HIRE: Detection of cell-type-specific risk-CpG sites in...
In HIREewas: Detection of cell-type-specific risk-CpG sites in epigenome-wide association studies

Description Usage Arguments Details Value Author(s) Examples

View source: R/HIRE.R

The HIRE function provides parameter estimates in the HIRE model and the p-values for the association of CpG sites with one phenotype in each individual cell type.

1	HIRE(Ometh, X, num_celltype, tol=10^(-5), num_iter=1000, alpha=0.01)

`Ometh`	The observed methylation matrix (with continuous values between 0 and 1), where one row corresponds to a CpG site and one column represents a sample.
`X`	The observed phenotypes, where one row corresponds to a phenotype and one column represents a sample.
`num_celltype`	The cell type number (an integer) that needs to be specified by the users.
`tol`	The relative tolerance used to determine when the HIRE stops. When the ratio of the log observed-data likelihood difference to the log observed-data likelihood at last iteration in the absolute value is smaller than `tol`, then the HIRE functions stops.
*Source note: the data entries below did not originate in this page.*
/-- **Upper half of the assembly**: integrability of `m ↦ 𝒢_n(m, λ)` and
`∫ 𝒢_n dρ^{⊗n} ≤ (c_hi/π) · 2∫_0^∞ 𝔼 j_n` (`𝔼J^CL_n ≲ 𝔼∫_0^∞ j_n`).
[cite: AjankiHuveneers2011, §2.1 eq. (2.6) and §6.2 eq. (6.4)] -/
theorem integral_clSpectralConductance_le {k : ℕ} {a b lam : ℝ} (hlam : 0 < lam) (ha : 0 < a)
    (ρ : Measure ℝ) [IsProbabilityMeasure ρ]
    (hae : ∀ᵐ m ∂(Measure.pi fun _ : Fin (k + 1) => ρ), ∀ i, a ≤ m i ∧ m i ≤ b)
    (hE : Integrable (clAvgCurrentDensity ρ (k + 1))) :
    Integrable (fun m => clSpectralConductance m lam) (Measure.pi fun _ : Fin (k + 1) => ρ) ∧
      ∫ m, clSpectralConductance m lam ∂(Measure.pi fun _ : Fin (k + 1) => ρ) ≤
        cmpHi lam a b / Real.pi * (2 * ∫ ω in Set.Ioi 0, clAvgCurrentDensity ρ (k + 1) ω) := by
  set μn : Measure (Fin (k + 1) → ℝ) := Measure.pi fun _ : Fin (k + 1) => ρ with hμn
  have hF := integrable_prod_clCurrentDensity ρ (k + 1) volume hE
  have hI : Integrable (fun m : Fin (k + 1) → ℝ => ∫ ω, clCurrentDensity m ω) μn :=
    hF.integral_prod_left
  have hbd : ∀ᵐ m ∂μn, 0 ≤ clSpectralConductance m lam ∧
      clSpectralConductance m lam ≤ cmpHi lam a b / Real.pi * ∫ ω, clCurrentDensity m ω :=
    hae.mono fun m hm => by
      obtain ⟨h1, h2⟩ := clSpectralConductance_bounds hlam ha hm
      exact ⟨le_trans (mul_nonneg (div_nonneg (cmpLo_pos b hlam ha).le Real.pi_pos.le)
        (integral_nonneg fun ω => clCurrentDensity_nonneg m ω)) h1, h2⟩
  have hInt : Integrable (fun m => clSpectralConductance m lam) μn := by
    refine (hI.const_mul (cmpHi lam a b / Real.pi)).mono'
      (stronglyMeasurable_clSpectralConductance k lam).aestronglyMeasurable (hbd.mono fun m hm => ?_)
    rw [Real.norm_eq_abs, abs_of_nonneg hm.1]
    exact hm.2
  refine ⟨hInt, ?_⟩
  have hswap : ∫ m, (∫ ω, clCurrentDensity m ω) ∂μn = ∫ ω, clAvgCurrentDensity ρ (k + 1) ω :=
    integral_integral_swap (f := fun (m : Fin (k + 1) → ℝ) (ω : ℝ) => clCurrentDensity m ω) hF
  have habs : ∫ ω, clAvgCurrentDensity ρ (k + 1) ω = 2 * ∫ ω in Set.Ioi 0, clAvgCurrentDensity ρ (k + 1) ω := by
    rw [← integral_comp_abs]
    simp only [clAvgCurrentDensity_abs]
  calc ∫ m, clSpectralConductance m lam ∂μn
      ≤ ∫ m, (cmpHi lam a b / Real.pi * ∫ ω, clCurrentDensity m ω) ∂μn :=
        integral_mono_ae hInt (hI.const_mul _) (hbd.mono fun m hm => hm.2)
    _ = cmpHi lam a b / Real.pi * (2 * ∫ ω in Set.Ioi 0, clAvgCurrentDensity ρ (k + 1) ω) := by
        rw [integral_const_mul, hswap, habs]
The default is 10^(-5).
`num_iter`	The maximum number of iterations (an integer). The default is 1000.
`alpha`	One threshold parameter in the Bonferroni correction to claim a significant cell-type-specific CpG site (a float point between 0 and 1, usually set less than 0.05). The default is 0.01.

HIRE used the generalized EM algorithm, so the log observed-data likelihood value increases after each iteration.

HIRE returns a list with seven components.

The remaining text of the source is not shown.